import Summits.QuantumFields.YangMills.Theorems.LuscherReductionTwistedTraceScalingBOSupportGeometry
import Summits.QuantumFields.YangMills.Theorems.LuscherReductionTwistedTraceScalingSliceSmooth
import Summits.QuantumFields.YangMills.Theorems.LuscherReductionTwistedTraceScalingTangentChart
import Summits.QuantumFields.YangMills.Theorems.LuscherReductionTwistedTraceScalingGaugeActionRelLinkVec
import Summits.QuantumFields.YangMills.Theorems.FemtoTransferGapRungW1up
import Mathlib.Analysis.Quaternion
import HarnessLib

/-!
# (S1) THE SLOW SHADOW: a configuration linkwise `ρ`-close to `1` and `δ`-close to a pure gauge has slow mean within `O(δ/L³ + L(ρ+δ)²)` of the one-site vacuum
# (lane A of S-BASE, crux `TwistedTraceScaling` stmt-QuantumFields-20203, C4 INNER; design note `pub/ym-fleet/ym-luscher-20007-p1/COARSE-DESIGN.md` §24.8)

The one structural field of `RecordBOInput` that is not bookkeeping (`hshadow`).  If `U ∈ nearOne ρ` and `orbitDist U < δ` then `U = W + O(δ)` linkwise (in `ℓ¹`) for the PURE GAUGE
`W_e = g(x)⁻¹g(x+k)`, whose links are within `ρ + δ` of `1`; the comb transporter `G(x) = treeGauge W x` (`…RunningReductionTreeGauge/CombGaugeBox`) has `W_{(x,k)} = G(x)⁻¹G(x+k)`
and `‖G(x) − 1‖_F ≤ 3L(ρ+δ)`; the KEY IDENTITY (in the quaternions) `Σ_x (q(x)⁻¹q(x+k) − 1) = Σ_x (q(x)⁻¹ − 1)(q(x+k) − q(x))` (the telescoping sum vanishes by the shift bijection)
bounds the direction sum `Σ_x W_{(x,k)}` within `3L⁴(ρ+δ)²` of `L³·1`; normalising (`polarMean`) and `orbitDist_one_site_eq` finish.
* quaternion bookkeeping (`card_edge_one` is `…FemtoTransferGap.card_edge_one`) `su2Quat_inv'`, `norm_su2Quat_sub_le`, `frobNorm_sub_one_le_two_norm`, `pureGauge_sum_identity`, `norm_pureGauge_sum_le`, `norm_normalize_sub_one_le`;
* `gaugeTransform_inv_gaugeTransform`, `lineProd_one_cfg`, `treeGauge_one_cfg`;
* ★★★ `orbitDist_slowMean_le` — `orbitDist (slowMean U) ≤ 12·(δ + 3L⁴(ρ+δ)²)/L³`.
HONEST FRAMING: structural geometry for a stub of a child of the CONDITIONAL reduction route R2b1; analytic bricks OPEN; C4 OPEN; not a gap, not Clay.
-/

set_option autoImplicit false

noncomputable section

open MeasureTheory Filter Topology Real
open scoped BigOperators Quaternion
open Literature.MathematicalPhysics.QuantumFieldTheory
open Literature.MathematicalPhysics.QuantumLattice
open Literature.MathematicalPhysics.QuantumFieldTheory.Balaban1983to89.T4HaarSU2Translate (su2Quat_quatToSU2 su2Quat_one)

namespace Summit.QuantumFields.YangMills.Theorems.FemtoTransferGap.TwoLattice.ConstTube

◆ ◆ ◆

Exercise brief. Report how many lines of the entries above contain the word "QuantumFieldTheory", giving the number by itself.

Task answer. 2